Cá para nós, as perdas fazem parte da vida e para cada caminho escolhido, outros são abandonados. Não porque o desejo não passeou por ali, mas é que só dá para viver uma vida. Seguir um caminho exige muito de nós. Inclusive aceitar esta castração de trocar por um todos os outros.





Perdas são proporcionais aos anos vividos e não contabilizáveis, pois algumas a gente supera, esquece, deixa pra lá. Outras, a gente não esquece. São perdas de gozos e prazeres. Às vezes, são também perdas da dor e ainda assim são perdas. O segredo da sobrevivência está associado à capacidade de fazer luto, de desapegar, ficar com boas lembranças e seguir a vida.

Assim seria mais fácil. Mas há pessoas que têm uma especial dificuldade com o luto, com perdas e danos. Todos temos dificuldades com as nossas perdas e imaginamos que para o outro seja mais fácil. Mas esta idealização do outro nos faz diminuir nossas próprias potencialidades, colocando o outro sempre mais capaz. O que nem sempre é justo ou verdadeiro.

Ser imparcial consigo mesmo é coisa para poucos. “Justiça seja feita” é uma frase corrente, mas nada simples no cotidiano, porque ser justo conosco requer uma imparcialidade que não temos. E não só isso, requer também reconhecimento próprio e dos nossos motivos lícitos vindos de uma história não contada e nem por isso completamente ignorada.





O inconsciente guarda marcas que tem seus efeitos, mas não apresenta a história trancada, esquecida e a porta dele é vigiada por um cão de três cabeças (Cérbero), mas, para nós, chamado censura.

Nos restou uma culpa difusa e mal explicada sobre os ombros.

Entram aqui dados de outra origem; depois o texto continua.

/-- **Outside the window the x-chart origin stays singular.** Let `π` be a blow-up along the ideal of a closed `Y` with
`𝓘_{Y,s} = 𝔪_s`, `𝒪_{X,s}` regular of embedding dimension `2` with regular system of parameters `c = (c₀, c₁) = (x, y)`,
`J_s = (y^b + u x^d)` with `1 ≤ b` and `2b ≤ d` (`u` arbitrary). Let `x′ = q(𝔴)` be presented by the chart morphism
`q : Spec B_x → X′` (`B_x = 𝒪_s[𝔪_s/x]`, local isomorphism at `𝔴`, compatible with `π`) at a prime `𝔴` containing
`e_y = y/x`. Then `ord_{x′} J′ ≥ b` for `J′ = (J𝒪_{X′} : 𝓘_E^b)`: in the domain `𝒪_{X′,x′}` one has
`J_s 𝒪 = (x^b · G)`, `G = ε^b + u x^{d−b}`, hence `J′_{x′} = (G) ⊆ 𝔪^b`. [cite: StacksProject, Tag 0804] -/
theorem le_idealOrder_controlledTransform_of_origin [IsLocallyNoetherian X'] {Y : Closeds X}
    {J : X.IdealSheafData} {b d : ℕ} (hb : 1 ≤ b) (hbd : 2 * b ≤ d)
    (x' : X') (s : X) (hs : π x' = s) [IsRegularLocalRing (X.presheaf.stalk s)]
    (hdim : (maximalIdeal (X.presheaf.stalk s)).spanFinrank = 2) (c : Fin 2 → X.presheaf.stalk s)
    (hc : Ideal.span (Set.range c) = maximalIdeal _)
    (hY : stalkIdeal (vanishingIdeal Y) s = maximalIdeal _) {u : X.presheaf.stalk s}
    (hJ : stalkIdeal J s = Ideal.span {c 1 ^ b + u * c 0 ^ d})
    (q : Spec (.of (chartRing c 0)) ⟶ X') (w : Spec (.of (chartRing c 0))) (hq : q w = x')
    [IsIso (q.stalkMap w)]
    (hsq : q ≫ π = Spec.map (CommRingCat.ofHom (chartBase c 0)) ≫ X.fromSpecStalk s)
    (hw : chartGen c 0 1 ∈ w.asIdeal) :
    (b : ℕ∞) ≤ idealOrder (controlledTransform π (vanishingIdeal Y) J b) x' := by
  classical
  subst hs
  obtain ⟨χ, hχ₀, hloc, h𝔴₀⟩ :=
    exists_stalk_ringHom_of_chart π x' (CommRingCat.ofHom (chartBase c 0)) q w hq hsq
  have hχ : ∀ a, χ (chartBase c 0 a) = (π.stalkMap x').hom a := fun a => hχ₀ a
  have h𝔴 : w.asIdeal.comap (chartBase c 0) = maximalIdeal (X.presheaf.stalk (π x')) := h𝔴₀
  clear hχ₀ h𝔴₀
  letI := χ.toAlgebra
  haveI : IsLocalization.AtPrime (X'.presheaf.stalk x') w.asIdeal := hloc
  have halg : ∀ z, (algebraMap (chartRing c 0) (X'.presheaf.stalk x') :
      chartRing c 0 →+* X'.presheaf.stalk x') z = χ z := fun _ => rfl
  obtain ⟨hLreg, ht1, ht2⟩ :=
    chart_isRegularLocalRing_and_not_mem_sq hdim c hc 0 w.asIdeal h𝔴 (X'.presheaf.stalk x')
  haveI := hLreg
  haveI := isDomain_of_isRegularLocalRing (X'.presheaf.stalk x')
  -- `ψ = π^♯_{x′}` (introduced by hand: `set` would try to abstract it inside the chart data and time out)
  obtain ⟨ψ, hψ⟩ : ∃ ψ : X.presheaf.stalk (π x') →+* X'.presheaf.stalk x', ψ = (π.stalkMap x').hom :=
    ⟨_, rfl⟩
  have hχψ : ∀ a, χ (chartBase c 0 a) = ψ a := fun a => by rw [hψ]; exact hχ a
  rw [halg, hχψ] at ht1 ht2
  have hrel : ∀ i, ψ (c i) = ψ (c 0) * χ (chartGen c 0 i) := by
    rw [hψ]; exact stalkMap_apply_eq_mul_chartGen 0 χ hχ
  have hε : χ (chartGen c 0 1) ∈ maximalIdeal (X'.presheaf.stalk x') := by
    rw [← halg]
    exact (IsLocalization.AtPrime.to_map_mem_maximal_iff _ w.asIdeal _).mpr hw
  obtain ⟨m, rfl⟩ : ∃ m, d = b + m := Nat.exists_eq_add_of_le (by omega : b ≤ d)
  have hmb : b ≤ m := by omega
  -- the transform `G = ε^b + u t^m` of `g = y^b + u x^{b+m}`: `ψ g = t^b · G`, `G ∈ 𝔪^b`
  -- (`G` introduced by hand: `set` would try to abstract it inside the chart data and time out)
  obtain ⟨G, hG_def⟩ : ∃ G : X'.presheaf.stalk x', G = χ (chartGen c 0 1) ^ b + ψ u * ψ (c 0) ^ m :=
    ⟨_, rfl⟩
  have hG : ψ (c 1 ^ b + u * c 0 ^ (b + m)) = ψ (c 0) ^ b * G := by
    have h1 : ψ (c 1) = ψ (c 0) * χ (chartGen c 0 1) := hrel 1
    have hL : ψ (c 1 ^ b + u * c 0 ^ (b + m)) = ψ (c 1) ^ b + ψ u * ψ (c 0) ^ (b + m) := by
      simp only [map_add, map_mul, map_pow]
    rewrite [hL, h1, hG_def]
    ring
  have hGm : G ∈ maximalIdeal (X'.presheaf.stalk x') ^ b := by
    rw [hG_def]
    exact add_mem (Ideal.pow_mem_pow hε b)
      (Ideal.mul_mem_left _ _ (Ideal.pow_le_pow_right hmb (Ideal.pow_mem_pow ht1 m)))
  have ht0 : ψ (c 0) ^ b ≠ 0 := by
    refine pow_ne_zero _ fun h => ht2 ?_
    rw [h]
    exact zero_mem _
  -- `J′_{x′} = ((ψ g) : (ψ x)^b) ⊆ 𝔪^b`
  have hcY : Ideal.span (Set.range c) = stalkIdeal (vanishingIdeal Y) (π x') := hc.trans hY.symm
  have hCmap : (stalkIdeal (vanishingIdeal Y) (π x')).map ψ = Ideal.span {ψ (c 0)} := by
    rw [← hcY, Ideal.map_span_range_eq_span_singleton _ c 0 _ hrel]
  have hJmap : (stalkIdeal J (π x')).map ψ = Ideal.span {ψ (c 0) ^ b * G} := by
    rw [hJ, Ideal.map_span, Set.image_singleton, hG]
  rw [le_idealOrder_iff, controlledTransform, stalkIdeal_colon, stalkIdeal_pow,
    stalkIdeal_comap_eq_map_stalkMap, stalkIdeal_comap_eq_map_stalkMap, ← hψ, hCmap, hJmap]
  intro z hz
  have h1 := Submodule.mem_colon.mp hz (ψ (c 0) ^ b)
    (by rw [Ideal.span_singleton_pow]; exact Ideal.mem_span_singleton_self _)
  rw [smul_eq_mul] at h1
  obtain ⟨r, hr⟩ := Ideal.mem_span_singleton'.mp h1
  have hzr : z = r * G := by
    apply mul_left_cancel₀ ht0
    rw [mul_comm (ψ (c 0) ^ b) z, ← hr]
    ring
  rw [hzr]
  exact Ideal.mul_mem_left _ r hGm

/-- **Existence of the singular point over a germ outside the window.** With `π`, `Y`, `s`, `c = (x, y)`, `J_s = (y^b + u x^d)`,
`1 ≤ b`, `2b ≤ d` as above: some point `x′ ∈ X′` over `s` has `ord_{x′} J′ ≥ b` — the x-chart origin, i.e. the image of
the origin prime (`exists_originPrime`) under the chart morphism `Spec B_x → X′` (`IsBlowup.exists_chart_morphism_of_index`).
[cite: StacksProject, Tag 0804] -/
theorem exists_le_idealOrder_controlledTransform_of_le [IsLocallyNoetherian X'] {Y : Closeds X}
    (hπ : IsBlowup π (vanishingIdeal Y)) {J : X.IdealSheafData} {b d : ℕ} (hb : 1 ≤ b) (hbd : 2 * b ≤ d)
    {s : X} [IsRegularLocalRing (X.presheaf.stalk s)] (hdim : (maximalIdeal (X.presheaf.stalk s)).spanFinrank = 2)
    (c : Fin 2 → X.presheaf.stalk s) (hc : Ideal.span (Set.range c) = maximalIdeal _)
    (hY : stalkIdeal (vanishingIdeal Y) s = maximalIdeal _) {u : X.presheaf.stalk s}
    (hJ : stalkIdeal J s = Ideal.span {c 1 ^ b + u * c 0 ^ d}) :
    ∃ x' : X', π x' = s ∧ (b : ℕ∞) ≤ idealOrder (controlledTransform π (vanishingIdeal Y) J b) x' := by
  have hcY : Ideal.span (Set.range c) = stalkIdeal (vanishingIdeal Y) s := hc.trans hY.symm
  obtain ⟨q, hqiso, hsq⟩ := hπ.exists_chart_morphism_of_index s c hcY 0
  obtain ⟨w, hwm, hwe⟩ := exists_originPrime hdim c hc 0
  haveI := hqiso w
  have hpt : Spec.map (CommRingCat.ofHom (chartBase c 0)) w = closedPoint (X.presheaf.stalk s) :=
    PrimeSpectrum.ext hwm
  have hs : π (q w) = s := by
    rw [← Scheme.Hom.comp_apply, hsq, Scheme.Hom.comp_apply, hpt]
    exact Scheme.fromSpecStalk_closedPoint
  exact ⟨q w, hs, le_idealOrder_controlledTransform_of_origin hb hbd (q w) s hs hdim c hc hY hJ q w
    rfl hsq (hwe 1 (by decide))⟩

end Local

end MohWindow

/-! ## Campaign level: outside the window a point blow-up of the typed procedure keeps a singular point over the centre -/

section Campaign

variable {n : ℕ} {p : ℕ} [Fact p.Prime] {K : Type u} [Field K] [CharP K p]
variable {N : Notions.{u} n} {A A' : AmbientDatum p K} {E : IdealExponent A.Z} {R : Resume N A E}

/-- [OURS · L1 W4.6 rung (iii), boundary; NOT a statement of the manuscript] **Outside the Moh window the typed step does
NOT clear the fibre.** Let a step `s` of the typed Th. 16.6 procedure blow up the closed point `ξ` (centre `D = {ξ}` as a
set — forced whenever `Sing(E) = {ξ}`, `IsCentre.exists_coe_eq_singleton`), where `𝒪_{Z,ξ}` is regular of embedding
dimension `2` with regular system of parameters `(x, y) = (c₀, c₁)` and `J_ξ = (y^b + u·x^d)` with `b = E.b ≥ 1` and
`d ≥ 2b`. Then `Sing(E′)` contains a point over `ξ`. Contrast `MohWindowCurveStepDrop` (`b < d < 2b`, `u` a unit: `#Sing`
drops); together they pin the window boundary `d = 2b` for the `#Sing` mechanism (K4.6: `B(p) = 2p`). [folklore] -/
theorem Step.exists_mem_sing_over_of_le (s : Step R A') {ξ : A.Z} (hD : (s.D : Set A.Z) = {ξ})
    (hξ : IsClosed ({ξ} : Set A.Z)) [IsRegularLocalRing (A.Z.presheaf.stalk ξ)]
    (hdim : (maximalIdeal (A.Z.presheaf.stalk ξ)).spanFinrank = 2) (c : Fin 2 → A.Z.presheaf.stalk ξ)
    (hc : Ideal.span (Set.range c) = maximalIdeal _) {u : A.Z.presheaf.stalk ξ} {d : ℕ} (hb : 1 ≤ E.b)
    (hbd : 2 * E.b ≤ d) (hJ : stalkIdeal E.J ξ = Ideal.span {c 1 ^ E.b + u * c 0 ^ d}) :
    ∃ x' ∈ s.E'.sing, s.π.base x' = ξ := by
  haveI : IsLocallyNoetherian A'.Z := by
    haveI := A'.smooth
    exact LocallyOfFiniteType.isLocallyNoetherian A'.hom
  have hY : stalkIdeal (vanishingIdeal s.D) ξ = maximalIdeal (A.Z.presheaf.stalk ξ) := by
    apply stalkIdeal_vanishingIdeal_eq_maximalIdeal_of_closure_eq
    rw [hD, hξ.closure_eq]
  obtain ⟨x', hx', hle⟩ :=
    MohWindow.exists_le_idealOrder_controlledTransform_of_le s.blowup hb hbd hdim c hc hY hJ
  exact ⟨x', hle, hx'⟩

Um manto de chumbo pesado que nos engessa e cerceia. E determina que sejamos punidos com insucessos e impotências autoagenciados, um tributo daquilo que nem é nosso, mas tomamos como nosso. Porque da missa nem sabemos a metade...

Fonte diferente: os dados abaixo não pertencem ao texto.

import Summits.CriticalPhenomena.CardyFormulaZ2.Theorems.CardyIKTransportCornerLineDescentCrudeContinuity
import Literature.Probability.Percolation.QuadCrossingContinuityEventsDischarge

/-!
# Mesh-uniform stability of crude bond-`ℤ²` crossing probabilities under small deformations of the domain

Support file (`--supports stmt-CriticalPhenomena-10964`) for the line `symmetric-seed-second-order` of the crux
`CardyIKTransport.CornerLineDescent`, lead c4 reshape (checked skeleton
`Cruxes/CornerLineDescent/Lines/symmetric_seed_second_order.lean`): the registered stub `stub_DomainPerturbation`.

THE STATEMENT.  For every conformal rectangle `R` and every `ε > 0` there is `η > 0` such that for every homeomorphism
`T` of the plane moving no point of the closed unit neighbourhood `cthickening 1 (closure R.carrier)` by more than `η`,
the crude standard bond-`ℤ²` crossing probabilities (`bondStdCrossingProb`, the crux's consequent family) of the image
rectangle `R.map T` and of `R` differ by at most `ε` for all small meshes `δ`.  This is the percolation half of the
line's reduction "Cardy for crude bond-`ℤ²` crossings on TAME rectangles ⇒ on all rectangles" (the other half,
`stub_TameShrink`, produces tame `R.map T` with the same conformal modulus and `T` arbitrarily close to the identity).

THE PROOF (Schramm–Smirnov 2011 §5 technology, all inputs landed).  Let `Φ` be a square model of `R`
(`exists_isSquareModel`) and `Ψ = Freeze.tmodel Φ` its transpose, `Q₀ = Ψ([-1,1]²)` the model chart quad.  Then
`Φ.trans T` is a square model of `R.map T` (`Freeze.isSquareModel_map`) with transpose `T ∘ Ψ`.  Schramm–Smirnov's
discrete estimate (5.1) at `Q₀` (`Quad.continuity_of_lemma_5_1` ∘ `SchrammSmirnov2011_lemma_5_1_holds`) gives quads
`Q' < Q₀ < Q''` with `P_{1/2}[Q' crossed ∧ ¬ Q'' crossed] ≤ ε` for small meshes; strict domination is open in the
uniform metric (`Freeze.exists_radius_left/right`), and the short-fat / long-thin chart quads of BOTH charts `Ψ` and
`T ∘ Ψ` are uniformly close to `Q₀` — those of `Ψ` by uniform continuity (`Freeze.dist_chartQuad_le`), those of `T ∘ Ψ`
because in addition `T` moves the points of `Ψ([-1-s,1+s]²) ⊆ cthickening 1 (closure R)` by at most `η`
(`Freeze.dist_chartQuad_chartQuad_le`).  The landed sandwiches (`crude_subset_upperCrossing`,
`upperCrossing_subset_fatQuad_crossing`, `thinQuad_crossing_subset_lowerCrossing`,
`Freeze.lowerCrossing_subset_embDomainCrossing`), applied to `R` and to `R.map T`, then give
`crude(R.map T) ⊆ crude(R) ∪ E ∪ (non-lattice)` and symmetrically, whence the claim.
References: O. Schramm, S. Smirnov, Ann. Probab. 39 (2011), §1.3, Lemma 5.1, eq. (5.1); route file
`Theses/CardyIKTransport.lean` (item 10964).
-/

noncomputable section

E haja estômago para lidar com o de dentro engolido sem água e o de fora explodindo o mundo. Mesmo assim precisamos manifestar o repúdio sentido pelo desrespeito, o assassinato frio, a invasão de um território que se quer separado.

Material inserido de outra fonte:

import Summits.QuantumFields.YangMills.Theorems.WilsonVillainDualStiffnessHartmanWatsonMixtureTail
import Summits.QuantumFields.YangMills.Theses.WilsonVillainDualStiffness
import Summits.QuantumFields.YangMills.Theses.WilsonVillainPerimeterTransfer
import HarnessLib

/-!
# Shared crux stmt-QuantumFields-26809 `HartmanWatsonMixture` (routes `WilsonVillainDualStiffness` child 2 /
# `WilsonVillainPerimeterTransfer` r4) — CLOSED MODULO the named fact `HartmanWatsonLaw` (Hartman–Watson 1974 / Yor 1980)

With both analysis stubs of the registered skeleton v2 landed (`ArcMass.stub_arcMassLowerBound` p659513,
`Tail.stub_tailFromArcBound` p660236), the skeleton's remaining stub `stub_mixingMeasureExists` is — as the planner typed it —
exactly the EXISTENCE half of the Hartman–Watson theorem, i.e. the tree's named fact
`Literature.Probability.HartmanWatson1974.HartmanWatsonLaw : ∀ β > 0, ∃ η, IsMixingMeasure β η` (`VonMisesMixture.lean`; not proved
in the tree: positivity of Yor's density).  This file records the two compositions:

* `stub_mixingMeasureExists_of_law` — `HartmanWatsonLaw →` the registered stub signature VERBATIM (the item's moment clause is
  `IsMixingMeasure.laplace` read through `latticeModels_besselI_eq_besselI_natAbs` + evenness of `cos`);
* **`hartmanWatsonMixture_of_law`** — `HartmanWatsonLaw → Theses.WilsonVillainDualStiffness.HartmanWatsonMixture` (the crux decl BY
  NAME, `c₀ := 2/5`, `β₀ := max 200 0`), and its character-identical twin `hartmanWatsonMixture_of_law'` for
  `Theses.WilsonVillainPerimeterTransfer.HartmanWatsonMixture`.

HONEST LABEL: a CONDITIONAL result — the crux item stays OPEN (its own signature is proved only modulo `HartmanWatsonLaw`); what is
unconditional is "Hartman–Watson 1974 ⇒ crux 26809 with c₀ = 2/5".  Nothing about the routes' nodes (`U1HelicityGapTorusD4`,
`AbelianDeconfinementD4`) or any summit statement is proved.  No `sorry`; default heartbeats.  Seat `ym-line-frs-p2` g9 (free hands,
announced on the owner's bus), `--supports stmt-QuantumFields-26809`.
-/

noncomputable section

namespace Summit.QuantumFields.YangMills.Cruxes.HartmanWatsonMixture

open MeasureTheory
open Literature.Probability.HartmanWatson1974 (IsMixingMeasure HartmanWatsonLaw)

/-- The converse reading of `Tail.isMixingMeasure_of_moments`: a Hartman–Watson mixing measure satisfies the item's integer-moment
clause `(1/π)∫₀^π e^{β cos θ}cos(kθ) dθ = ∫ e^{-k²t/2} dΘ`. -/
theorem moments_of_isMixingMeasure {β : ℝ} {Θ : Measure ℝ} (h : IsMixingMeasure β Θ) (k : ℤ) :
    ((∫ θ in (0:ℝ)..Real.pi, Real.exp (β * Real.cos θ) * Real.cos (((k : ℤ) : ℝ) * θ)) / Real.pi) =
      ∫ t, Real.exp (-(((k : ℝ) ^ 2) * t) / 2) ∂Θ := by
  have hfun : (fun t => Real.exp (-(((k : ℝ) ^ 2) * t) / 2)) = fun t => Real.exp (-(k : ℝ) ^ 2 * t / 2) := by
    funext t; ring_nf
  rw [hfun, h.laplace k, Literature.Analysis.FunctionSpaces.latticeModels_besselI_eq_besselI_natAbs,
    Literature.Analysis.FunctionSpaces.besselI, div_eq_inv_mul]
  congr 1
  refine intervalIntegral.integral_congr (fun θ _ => ?_)
  simp only [Tail.cos_intCast_mul k θ]

/-- **`HartmanWatsonLaw →` the registered stub `stub_mixingMeasureExists`** (signature verbatim). -/
theorem stub_mixingMeasureExists_of_law (hHW : HartmanWatsonLaw) :
    ∀ β : ℝ, 0 < β → ∃ Θ : MeasureTheory.Measure ℝ, MeasureTheory.IsFiniteMeasure Θ ∧ Θ (Set.Iic 0) = 0 ∧ (∀ k : ℤ, ((∫ θ in (0:ℝ)..Real.pi, Real.exp (β * Real.cos θ) * Real.cos (((k : ℤ) : ℝ) * θ)) / Real.pi) = ∫ t, Real.exp (-(((k : ℝ) ^ 2) * t) / 2) ∂Θ) := by
  intro β hβ
  obtain ⟨Θ, hΘ⟩ := hHW β hβ
  exact ⟨Θ, hΘ.finite, hΘ.null_nonpos, moments_of_isMixingMeasure hΘ⟩

/-- **Crux 26809 modulo Hartman–Watson 1974**: `HartmanWatsonLaw → HartmanWatsonMixture` (route `WilsonVillainDualStiffness`, decl by
name), with `c₀ = 2/5` — the registered skeleton's composition with its two analysis stubs LANDED and the existence stub supplied by the
named fact. -/
theorem hartmanWatsonMixture_of_law (hHW : HartmanWatsonLaw) :
    Summit.QuantumFields.YangMills.Theses.WilsonVillainDualStiffness.HartmanWatsonMixture := by
  obtain ⟨β₀, hβ₀⟩ := Tail.stub_tailFromArcBound ArcMass.stub_arcMassLowerBound
  refine ⟨2 / 5, by norm_num, max β₀ 0, fun β hβ => ?_⟩
  have hpos : 0 < β := lt_of_le_of_lt (le_max_right _ _) hβ
  have hβ' : β₀ < β := lt_of_le_of_lt (le_max_left _ _) hβ
  obtain ⟨Θ, hfin, hsupp, hmom⟩ := stub_mixingMeasureExists_of_law hHW β hpos
  exact ⟨Θ, hfin, hsupp, hmom, hβ₀ β hβ' Θ hfin hsupp hmom⟩

/-- The same for the second route wanting the shared item (`WilsonVillainPerimeterTransfer.HartmanWatsonMixture` has the identical body). -/
theorem hartmanWatsonMixture_of_law' (hHW : HartmanWatsonLaw) :
    Summit.QuantumFields.YangMills.Theses.WilsonVillainPerimeterTransfer.HartmanWatsonMixture :=
  hartmanWatsonMixture_of_law hHW

end Summit.QuantumFields.YangMills.Cruxes.HartmanWatsonMixture

end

A Rússia age como marido traído que, não suportando a perda e separação, prefere matar a mulher que ama. As guerras – assim como as tragédias na vida privada – são resultado da falta de escuta. Do fracasso da palavra. Da incapacidade para o luto, para as perdas e de querer impedir o desejo de vagar livre como é de seu feitio.

Enquanto houver um que impõe sua verdade como única preferindo massacrar o diferente veremos mergulhar, num abismo sem fundo, toda humanidade possível.